The furor surrounding ChatGPT remains at a fever pitch as the ins and outs of the AI chatbot’s potential continue to make headlines. One issue that has caught the attention of many in the security field is whether the technology’s ingestion of sensitive business data puts organizations at risk. There is some fear that if one inputs sensitive information — quarterly reports, materials for an internal presentation, sales numbers, or the like — and asks ChatGPT to write text around it, that anyone could gain information on that company simply by asking ChatGPT about it later.
On March 22, OpenAI CEO Sam Altman confirmed reports of a ChatGPT glitch that allowed some users to see the titles of other users’ conversations. On March 20, users began to see conversations appear in their history that they said they hadn’t had with the chatbot. Altman said the company feels “awful” but the “significant” error has now been fixed.
“We had a significant issue in ChatGPT due to a bug in an open-source library, for which a fix has now been released and we have just finished validating. A small percentage of users were able to see the titles of other users’ conversation history,” Altman said.
The implications of chatbots remembering and learning from user input could be far-reaching: Imagine working on an internal presentation that contained new corporate data revealing a corporate problem to be discussed at a board meeting. Letting that proprietary information out into the wild could undermine stock price, consumer attitudes, and client confidence. Even worse, a legal item on the agenda being leaked could expose a company to real liability. But could any of these things actually happen just from things put into a chatbot?

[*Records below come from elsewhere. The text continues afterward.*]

/-! ### Representatives on two charts agree -/

omit [FiniteDimensional ℂ E] [TopologicalSpace M] [ChartedSpace E M] [IsManifold 𝓘(ℂ, E) ω M]
  [IsManifold 𝓘(ℝ, E) ∞ M] in
/-- **A form of degree `k < d` vanishing at the normalised lifts of the points of `M_a ∩ M_b` is zero** (`G` prime of
degree `d`, `ψ` onto `V(G)`, `m ≥ 1` so that `k + 2 < d`... precisely `k + 2 ≤ d - m < d`): `R · x_a · x_b` vanishes on
the cone of `G`, hence `G ∣ R x_a x_b` by the Nullstellensatz, and the degree forces `R x_a x_b = 0`.
[cite: VoisinHodgeII2003, §6.1.3 Cor. 6.12 (p = 1)] -/
theorem eq_zero_of_eval_projLift_eq_zero [NeZero m] (hG : G.IsHomogeneous d) (hprime : Prime G) (hd : m + 2 ≤ d)
    (hrange : Set.range ψ = projZeroLocus {G})
    {R : MvPolynomial (Fin (m + 2)) ℂ} (hR : R.IsHomogeneous (d - (m + 2))) {a b : Fin (m + 2)}
    (hvan : ∀ x ∈ liftDomain ψ a ∩ liftDomain ψ b, MvPolynomial.eval (projLift ψ a x) R = 0) : R = 0 := by
  classical
  have hG0 : G ≠ 0 := hprime.ne_zero
  have hS : ∀ G' ∈ ({G} : Set (MvPolynomial (Fin (m + 2)) ℂ)), G'.IsHomogeneous G'.totalDegree := by
    rintro G' rfl; rwa [hG.totalDegree hG0]
  set T : MvPolynomial (Fin (m + 2)) ℂ := R * MvPolynomial.X a * MvPolynomial.X b with hT
  -- `T` vanishes on the cone of `G`
  have hTvan : ∀ z : Fin (m + 2) → ℂ, MvPolynomial.eval z G = 0 → MvPolynomial.eval z T = 0 := by
    intro z hzG
    simp only [hT, map_mul, MvPolynomial.eval_X]
    by_cases hz : z = 0
    · simp [hz]
    by_cases hza : z a = 0
    · rw [hza, mul_zero, zero_mul]
    by_cases hzb : z b = 0
    · rw [hzb, mul_zero]
    have hmem : Projectivization.mk ℂ z hz ∈ projZeroLocus {G} :=
      (mem_projZeroLocus_mk_iff hS z hz).mpr fun G' hG' ↦ by rw [Set.mem_singleton_iff.mp hG']; exact hzG
    rw [← hrange] at hmem
    obtain ⟨x, hx⟩ := hmem
    have hxa : x ∈ liftDomain ψ a := by
      rw [mem_liftDomain_iff, hx, stdChart_source, mk_mem_stdChartSource_iff]; exact hza
    have hxb : x ∈ liftDomain ψ b := by
      rw [mem_liftDomain_iff, hx, stdChart_source, mk_mem_stdChartSource_iff]; exact hzb
    have hRx := hvan x ⟨hxa, hxb⟩
    -- `z = c • Z̃_a x`
    have hmk := (mk_projLift ψ hxa).trans hx
    rw [Projectivization.mk_eq_mk_iff] at hmk
    obtain ⟨c, hc⟩ := hmk
    have hz' : z = (c⁻¹ : ℂˣ) • projLift ψ a x := by rw [← hc, smul_smul, inv_mul_cancel, one_smul]
    rw [hz', Units.smul_def, eval_smul_of_isHomogeneous hR, hRx, mul_zero, zero_mul, zero_mul]
  -- Nullstellensatz
  have hmemV : T ∈ MvPolynomial.vanishingIdeal ℂ (MvPolynomial.zeroLocus ℂ (Ideal.span {G})) := by
    rw [MvPolynomial.mem_vanishingIdeal_iff]
    intro z hz
    rw [MvPolynomial.mem_zeroLocus_iff] at hz
    change MvPolynomial.eval z T = 0
    exact hTvan z (hz G (Ideal.subset_span rfl))
  rw [MvPolynomial.vanishingIdeal_zeroLocus_eq_radical,
    ((Ideal.span_singleton_prime hprime.ne_zero).mpr hprime).radical, Ideal.mem_span_singleton] at hmemV
  by_contra hR0
  have hT0 : T ≠ 0 := by
    simp only [hT]
    exact mul_ne_zero (mul_ne_zero hR0 (MvPolynomial.X_ne_zero a)) (MvPolynomial.X_ne_zero b)
  obtain ⟨U, hU⟩ := hmemV
  have hU0 : U ≠ 0 := by rintro rfl; exact hT0 (by rw [hU, mul_zero])
  have hdeg := MvPolynomial.totalDegree_mul_of_isDomain hprime.ne_zero hU0
  rw [← hU, hG.totalDegree hG0] at hdeg
  have hTdeg : T.totalDegree ≤ d - (m + 2) + 1 + 1 := by
    refine (MvPolynomial.totalDegree_mul _ _).trans (add_le_add ((MvPolynomial.totalDegree_mul _ _).trans
      (add_le_add hR.totalDegree_le ?_)) ?_) <;> simp [MvPolynomial.totalDegree_X]
  have hm : 1 ≤ m := Nat.one_le_iff_ne_zero.mpr (NeZero.ne m)
  omega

ChatGPT doesn’t store users’ input data — does it?
The UK’s National Cyber Security Centre (NCSC) shared further insight on the matter in March, stating that ChatGPT and other large language models (LLMs) do not currently add information automatically from queries to models for others to query. That is, including information in a query will not result in that potentially private data being incorporated into the LLM. “However, the query will be visible to the organization providing the LLM (so in the case of ChatGPT, to OpenAI),” it wrote.
“Those queries are stored and will almost certainly be used for developing the LLM service or model at some point. This could mean that the LLM provider (or its partners/contractors) are able to read queries and may incorporate them in some way into future versions,” it added. Another risk, which increases as more organizations produce and use LLMs, is that queries stored online may be hacked, leaked, or accidentally made publicly accessible, the NCSC wrote.

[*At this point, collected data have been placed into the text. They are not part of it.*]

import Mathlib.Topology.Homotopy.Equiv
import Mathlib.Topology.Homotopy.Contractible
import Mathlib.Analysis.Normed.Module.FiniteDimension
import HarnessLib

/-!
# The complement of an embedded open ball is homotopy equivalent to the complement of its centre

Topic `Literature/AlgebraicTopology/Homotopy`. Elementary homotopy theory absent from Mathlib: for
an open embedding `i : E → X` of a finite-dimensional (proper) real normed space into a Hausdorff
space — e.g. a chart / "open disc" of a manifold — the inclusion
`X ∖ i(B̊(0, 1)) ↪ X ∖ {i 0}` of the complement of the image of the open unit ball into the
complement of the centre is a homotopy equivalence; indeed `X ∖ i(B̊)` is a strong deformation
retract of `X ∖ {i 0}`, by pushing the punctured ball radially onto the unit sphere inside the
chart and keeping everything else fixed (`Literature.AlgebraicTopology.Homotopy.ComplBall.homotopyEquiv`,
`Literature.AlgebraicTopology.Homotopy.ComplBall.contractibleSpace_iff`). This is the identification "`M - Interior i(½Dⁿ)` ≃
`M ∖ {pt}`" used silently in Kervaire–Milnor, *Groups of homotopy spheres I* (1963), proofs of
Lemmas 2.2 and 2.4 (pp. 506–507), and in every excision / Seifert–van Kampen argument about
punctured manifolds (Hatcher, *Algebraic Topology* (2002), Ch. 0: deformation retractions,
p. 2; Exercise 2, p. 18: "Construct an explicit deformation retraction of `ℝⁿ - {0}` onto
`Sⁿ⁻¹`").

## Construction

With `φ = i⁻¹` on `range i` (`IsOpenEmbedding.toOpenPartialHomeomorph`), the radial push
`rₛ(u) = (s + (1 - s) · max(‖u‖, 1)/‖u‖) • u` of `E ∖ {0}` (`r₁ = id`, `r₀` retracts the punctured
unit ball onto the unit sphere, `rₛ = id` where `‖u‖ ≥ 1`) is transported to
`pushMap s x = i (rₛ (φ x))` on `range i` and `pushMap s x = x` elsewhere. Continuity on
`ℝ × (X ∖ {i 0})` is checked on the open cover by `range i ∖ {i 0}` and `X ∖ i(B̄(0, 1))` (the
latter is open because the closed unit ball is compact — this is where finite dimension, in the
form `ProperSpace E`, and `T2Space X` are used), on which `pushMap` is respectively
`i ∘ rₛ ∘ φ` and the identity.

## References

* A. Hatcher, *Algebraic Topology*, CUP (2002), Ch. 0 (deformation retractions, p. 2; Exercise 2,
  p. 18). [HatcherAT2002]
* M. Kervaire, J. Milnor, *Groups of homotopy spheres I*, Ann. of Math. 77 (1963), §2,
  pp. 506–507. [KervaireMilnorAnnals1963]
-/

open Set Function Topology Metric
open scoped unitInterval Topology ContinuousMap

noncomputable section

namespace Literature.AlgebraicTopology.Homotopy

namespace ComplBall

variable {E : Type*} [NormedAddCommGroup E] [NormedSpace ℝ E]

/-! ### The radial push in the normed space -/

/-- The coefficient `s + (1 - s) · max(‖u‖, 1)/‖u‖` of the radial push. [folklore] -/
def radialCoeff (s : ℝ) (u : E) : ℝ := s + (1 - s) * (max ‖u‖ 1 / ‖u‖)

/-- **The radial push** `rₛ(u) = (s + (1 - s) · max(‖u‖, 1)/‖u‖) • u` of `E ∖ {0}`: `r₁ = id`,
`r₀` pushes the punctured open unit ball onto the unit sphere, and `rₛ(u) = u` whenever
`‖u‖ ≥ 1` (Hatcher, *Algebraic Topology*, Ch. 0, Exercise 2, p. 18, done inside a chart). [folklore] -/
def radialPush (s : ℝ) (u : E) : E := radialCoeff s u • u

/-- At time `1` the radial push is the identity. [folklore] -/
@[simp] theorem radialPush_one (u : E) : radialPush 1 u = u := by
  simp [radialPush, radialCoeff]

/-- The radial push fixes every vector of norm `≥ 1`. [folklore] -/
theorem radialPush_of_one_le (s : ℝ) {u : E} (hu : 1 ≤ ‖u‖) : radialPush s u = u := by
  have h0 : ‖u‖ ≠ 0 := by linarith
  simp [radialPush, radialCoeff, max_eq_left hu, div_self h0]

omit [NormedSpace ℝ E] in
/-- For `u ≠ 0` and `s ∈ [0, 1]` the coefficient of the radial push is at least `1`. [folklore] -/
theorem one_le_radialCoeff {s : ℝ} (hs : s ∈ Icc (0 : ℝ) 1) {u : E} (hu : u ≠ 0) :
    1 ≤ radialCoeff s u := by
  have hn : 0 < ‖u‖ := norm_pos_iff.2 hu
  have h1 : 1 ≤ max ‖u‖ 1 / ‖u‖ := by
    rw [le_div_iff₀ hn, one_mul]; exact le_max_left _ _
  have : radialCoeff s u = 1 + (1 - s) * (max ‖u‖ 1 / ‖u‖ - 1) := by
    simp only [radialCoeff]; ring
  rw [this]
  nlinarith [hs.2, h1]

/-- For `u ≠ 0` and `s ∈ [0, 1]` the radial push does not vanish. [folklore] -/
theorem radialPush_ne_zero {s : ℝ} (hs : s ∈ Icc (0 : ℝ) 1) {u : E} (hu : u ≠ 0) :
    radialPush s u ≠ 0 := by
  rw [radialPush, smul_ne_zero_iff]
  exact ⟨by linarith [one_le_radialCoeff hs hu], hu⟩

/-- At time `0` the radial push lands outside the open unit ball. [folklore] -/
theorem one_le_norm_radialPush_zero {u : E} (hu : u ≠ 0) : 1 ≤ ‖radialPush 0 u‖ := by
  have hn : 0 < ‖u‖ := norm_pos_iff.2 hu
  have : radialPush 0 u = (max ‖u‖ 1 / ‖u‖) • u := by simp [radialPush, radialCoeff]
  rw [this, norm_smul, Real.norm_eq_abs, abs_of_nonneg (div_nonneg (by positivity) hn.le),
    div_mul_cancel₀ _ hn.ne']
  exact le_max_right _ _

/-- The radial push is continuous on `ℝ × (E ∖ {0})`. [folklore] -/
theorem continuousOn_radialPush :
    ContinuousOn (fun p : ℝ × E => radialPush p.1 p.2) {p | p.2 ≠ 0} := by
  refine ContinuousOn.smul ?_ continuousOn_snd
  refine continuousOn_fst.add ((continuousOn_const.sub continuousOn_fst).mul ?_)
  refine ContinuousOn.div ((continuous_norm.comp continuous_snd).max continuous_const).continuousOn
    (continuous_norm.comp continuous_snd).continuousOn fun p hp => ?_
  exact norm_ne_zero_iff.2 hp

/-! ### The push transported into `X` along an open embedding -/

variable {X : Type*} [TopologicalSpace X] {i : E → X}

open Classical in
/-- **The radial push transported along the open embedding `i`**: `i ∘ rₛ ∘ i⁻¹` on `range i` and
the identity elsewhere (the value at the centre `i 0` is junk). [folklore] -/
def pushMap (hi : IsOpenEmbedding i) (s : ℝ) (x : X) : X :=
  if x ∈ range i then i (radialPush s ((hi.toOpenPartialHomeomorph i).symm x)) else x

/-- Off `range i` the push is the identity. [folklore] -/
theorem pushMap_of_not_mem (hi : IsOpenEmbedding i) (s : ℝ) {x : X} (hx : x ∉ range i) :
    pushMap hi s x = x := by
  simp [pushMap, hx]

/-- On `range i` the push is `i ∘ rₛ ∘ i⁻¹`: `pushMap s (i u) = i (rₛ u)`. [folklore] -/
theorem pushMap_apply (hi : IsOpenEmbedding i) (s : ℝ) (u : E) :
    pushMap hi s (i u) = i (radialPush s u) := by
  simp only [pushMap, mem_range_self, ↓reduceIte]
  rw [hi.toOpenPartialHomeomorph_left_inv]

/-- The push fixes every point outside the image of the open unit ball. [folklore] -/
theorem pushMap_eq_self (hi : IsOpenEmbedding i) (s : ℝ) {x : X} (hx : x ∉ i '' ball (0 : E) 1) :
    pushMap hi s x = x := by
  by_cases h : x ∈ range i
  · obtain ⟨u, rfl⟩ := h
    rw [pushMap_apply, radialPush_of_one_le]
    by_contra h'
    exact hx ⟨u, by simpa using h', rfl⟩
  · exact pushMap_of_not_mem hi s h

/-- At time `1` the push is the identity. [folklore] -/
@[simp] theorem pushMap_one (hi : IsOpenEmbedding i) (x : X) : pushMap hi 1 x = x := by
  by_cases h : x ∈ range i
  · obtain ⟨u, rfl⟩ := h
    rw [pushMap_apply, radialPush_one]
  · exact pushMap_of_not_mem hi 1 h

/-- For `s ∈ [0, 1]` the push never hits the centre `i 0` (off the centre). [folklore] -/
theorem pushMap_ne_center (hi : IsOpenEmbedding i) {s : ℝ} (hs : s ∈ Icc (0 : ℝ) 1) {x : X}
    (hx : x ≠ i 0) : pushMap hi s x ≠ i 0 := by
  by_cases h : x ∈ range i
  · obtain ⟨u, rfl⟩ := h
    have hu : u ≠ 0 := fun h => hx (by rw [h])
    rw [pushMap_apply]
    exact fun h' => radialPush_ne_zero hs hu (hi.injective h')
  · rwa [pushMap_of_not_mem hi s h]

/-- At time `0` the push lands outside the image of the open unit ball (off the centre).
[folklore] -/
theorem pushMap_zero_not_mem (hi : IsOpenEmbedding i) {x : X} (hx : x ≠ i 0) :
    pushMap hi 0 x ∉ i '' ball (0 : E) 1 := by
  by_cases h : x ∈ range i
  · obtain ⟨u, rfl⟩ := h
    have hu : u ≠ 0 := fun h => hx (by rw [h])
    rw [pushMap_apply]
    rintro ⟨v, hv, hv'⟩
    rw [hi.injective hv'] at hv
    have := one_le_norm_radialPush_zero hu
    rw [mem_ball_zero_iff] at hv
    linarith
  · rw [pushMap_of_not_mem hi 0 h]
    exact fun ⟨v, _, hv⟩ => h ⟨v, hv⟩

variable [T2Space X] [ProperSpace E]

omit [NormedSpace ℝ E] in
/-- The image of the closed unit ball under the open embedding is closed (it is compact, the
space being proper and `X` Hausdorff). [folklore] -/
theorem isClosed_image_closedBall (hi : IsOpenEmbedding i) : IsClosed (i '' closedBall (0 : E) 1) :=
  ((isCompact_closedBall (0 : E) 1).image hi.continuous).isClosed

/-- **Continuity of the transported push** on `ℝ × (X ∖ {i 0})`: on the open set
`range i ∖ {i 0}` it is `i ∘ rₛ ∘ i⁻¹`, and on the open set `X ∖ i(B̄(0,1))` it is the identity.
[folklore] -/
theorem continuousOn_pushMap (hi : IsOpenEmbedding i) :
    ContinuousOn (fun p : ℝ × X => pushMap hi p.1 p.2) {p | p.2 ≠ i 0} := by
  intro p hp
  have hp' : p.2 ≠ i 0 := hp
  by_cases hmem : p.2 ∈ i '' closedBall (0 : E) 1
  · -- near a point of `range i ∖ {i 0}`: the chart formula
    obtain ⟨u, -, hu⟩ := hmem
    have hu0 : u ≠ 0 := fun h => hp' (by rw [← hu, h])
    set Φ := hi.toOpenPartialHomeomorph i with hΦ
    have hO : IsOpen (range i \ {i 0}) := hi.isOpen_range.sdiff isClosed_singleton
    have hpO : p.2 ∈ range i \ {i 0} := ⟨⟨u, hu⟩, hp'⟩
    have hnhds : {q : ℝ × X | q.2 ∈ range i \ {i 0}} ∈ 𝓝 p :=
      (hO.preimage continuous_snd).mem_nhds hpO
    have key : ContinuousAt (fun q : ℝ × X => i (radialPush q.1 (Φ.symm q.2))) p := by
      have h1 : ContinuousAt (fun q : ℝ × X => (q.1, Φ.symm q.2)) p := by
        refine continuousAt_fst.prodMk ((Φ.continuousOn_symm.continuousAt ?_).comp continuousAt_snd)
        rw [hi.toOpenPartialHomeomorph_target]
        exact hi.isOpen_range.mem_nhds ⟨u, hu⟩
      have h2 : ContinuousAt (fun q : ℝ × E => radialPush q.1 q.2) (p.1, Φ.symm p.2) := by
        refine continuousOn_radialPush.continuousAt (IsOpen.mem_nhds ?_ ?_)
        · exact isOpen_compl_singleton.preimage continuous_snd
        · show Φ.symm p.2 ≠ 0
          rw [← hu, hΦ, hi.toOpenPartialHomeomorph_left_inv]; exact hu0
      exact hi.continuous.continuousAt.comp (ContinuousAt.comp_of_eq h2 h1 rfl)
    refine (key.congr ?_).continuousWithinAt
    filter_upwards [hnhds] with q hq
    obtain ⟨⟨v, hv⟩, -⟩ := hq
    show i (radialPush q.1 (Φ.symm q.2)) = pushMap hi q.1 q.2
    rw [← hv, pushMap_apply, hΦ, hi.toOpenPartialHomeomorph_left_inv]
  · -- near a point outside `i(B̄(0,1))`: the identity
    have hO : IsOpen (i '' closedBall (0 : E) 1)ᶜ := (isClosed_image_closedBall hi).isOpen_compl
    have hnhds : {q : ℝ × X | q.2 ∈ (i '' closedBall (0 : E) 1)ᶜ} ∈ 𝓝 p :=
      (hO.preimage continuous_snd).mem_nhds hmem
    refine (continuousAt_snd.congr ?_).continuousWithinAt
    filter_upwards [hnhds] with q hq
    refine (pushMap_eq_self hi q.1 fun h => hq ?_).symm
    exact image_mono ball_subset_closedBall h

/-! ### The homotopy equivalence -/

variable (hi : IsOpenEmbedding i)

/-- The complement of the image of the open unit ball. [folklore] -/
abbrev ComplBallT (i : E → X) : Type _ := {x : X // x ∉ i '' ball (0 : E) 1}

/-- The complement of the centre. [folklore] -/
abbrev ComplCenterT (i : E → X) : Type _ := {x : X // x ≠ i 0}

omit [NormedSpace ℝ E] [TopologicalSpace X] [T2Space X] [ProperSpace E] in
/-- A point outside the image of the open unit ball is not the centre. [folklore] -/
theorem ne_center_of_not_mem {x : X} (hx : x ∉ i '' ball (0 : E) 1) : x ≠ i 0 :=
  fun h => hx ⟨0, mem_ball_self one_pos, h.symm⟩

/-- **The inclusion** `X ∖ i(B̊(0,1)) ↪ X ∖ {i 0}`. [folklore] -/
def incl : C(ComplBallT i, ComplCenterT i) :=
  ⟨fun x => ⟨x.1, ne_center_of_not_mem x.2⟩, by fun_prop⟩

/-- **The retraction** `X ∖ {i 0} → X ∖ i(B̊(0,1))`, the push at time `0`. [folklore] -/
def retr : C(ComplCenterT i, ComplBallT i) where
  toFun x := ⟨pushMap hi 0 x.1, pushMap_zero_not_mem hi x.2⟩
  continuous_toFun := by
    refine Continuous.subtype_mk ?_ _
    exact (continuousOn_pushMap hi).comp_continuous
      ((continuous_const : Continuous fun _ : ComplCenterT i => (0 : ℝ)).prodMk
        continuous_subtype_val) fun x => x.2

/-- The retraction is a left inverse of the inclusion on the nose. [folklore] -/
theorem retr_comp_incl : (retr hi).comp (incl (i := i)) = ContinuousMap.id _ := by
  ext x
  exact pushMap_eq_self hi 0 x.2

/-- **The deformation**: the homotopy `s ↦ pushMap s` from `incl ∘ retr` to the identity of
`X ∖ {i 0}` (stationary on `X ∖ i(B̊(0,1))`). [folklore] -/
def deformation : ContinuousMap.Homotopy ((incl (i := i)).comp (retr hi)) (ContinuousMap.id _) where
  toFun p := ⟨pushMap hi p.1 p.2.1, pushMap_ne_center hi ⟨p.1.2.1, p.1.2.2⟩ p.2.2⟩
  continuous_toFun := by
    refine Continuous.subtype_mk ?_ _
    exact (continuousOn_pushMap hi).comp_continuous
      ((continuous_subtype_val.comp continuous_fst).prodMk
        (continuous_subtype_val.comp continuous_snd)) fun p => p.2.2
  map_zero_left x := rfl
  map_one_left x := by
    ext
    exact pushMap_one hi x.1

/-- **The complement of an embedded open ball is homotopy equivalent to the complement of its
centre**, the equivalence being the inclusion `X ∖ i(B̊(0,1)) ↪ X ∖ {i 0}` with homotopy inverse
the radial push at time `0` (a strong deformation retraction). Hatcher, *Algebraic Topology*
(2002), Ch. 0, Exercise 2 (p. 18); Kervaire–Milnor 1963, §2 ("`M - Interior i(½Dⁿ)`" for `M ∖ {pt}`).
[cite: HatcherAT2002, Ch. 0, Exercise 2 (p. 18)] -/
def homotopyEquiv : ComplBallT i ≃ₕ ComplCenterT i where
  toFun := incl
  invFun := retr hi
  left_inv := by rw [retr_comp_incl]
  right_inv := ⟨deformation hi⟩

/-- The forward map of `ComplBall.homotopyEquiv` is the inclusion. [folklore] -/
@[simp] theorem homotopyEquiv_apply (x : ComplBallT i) :
    (homotopyEquiv hi x : X) = x := rfl

include hi in
/-- **`X ∖ i(B̊(0,1))` is contractible iff `X ∖ {i 0}` is** (contractibility is a homotopy
invariant, Mathlib `ContinuousMap.HomotopyEquiv.contractibleSpace_iff`). [cite: HatcherAT2002, Ch. 0, Exercise 2 (p. 18)] -/
theorem contractibleSpace_iff :
    ContractibleSpace (ComplBallT i) ↔ ContractibleSpace (ComplCenterT i) :=
  (homotopyEquiv hi).contractibleSpace_iff

end ComplBall

end Literature.AlgebraicTopology.Homotopy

Ultimately, there is genuine cause for concern regarding sensitive business data being inputted into and used by ChatGPT.
Likely risks of inputting sensitive data to ChatGPT
LLMs exhibit an emergent behavior called in-context learning. During a session, as the model receives inputs, it can become conditioned to perform tasks based upon the context contained within those inputs. This is likely the phenomenon people are referring to when they worry about information leakage. However, it is not possible for information from one user’s session to leak to another’s. Another concern is that prompts entered into the ChatGPT interface will be collected and used in future training data.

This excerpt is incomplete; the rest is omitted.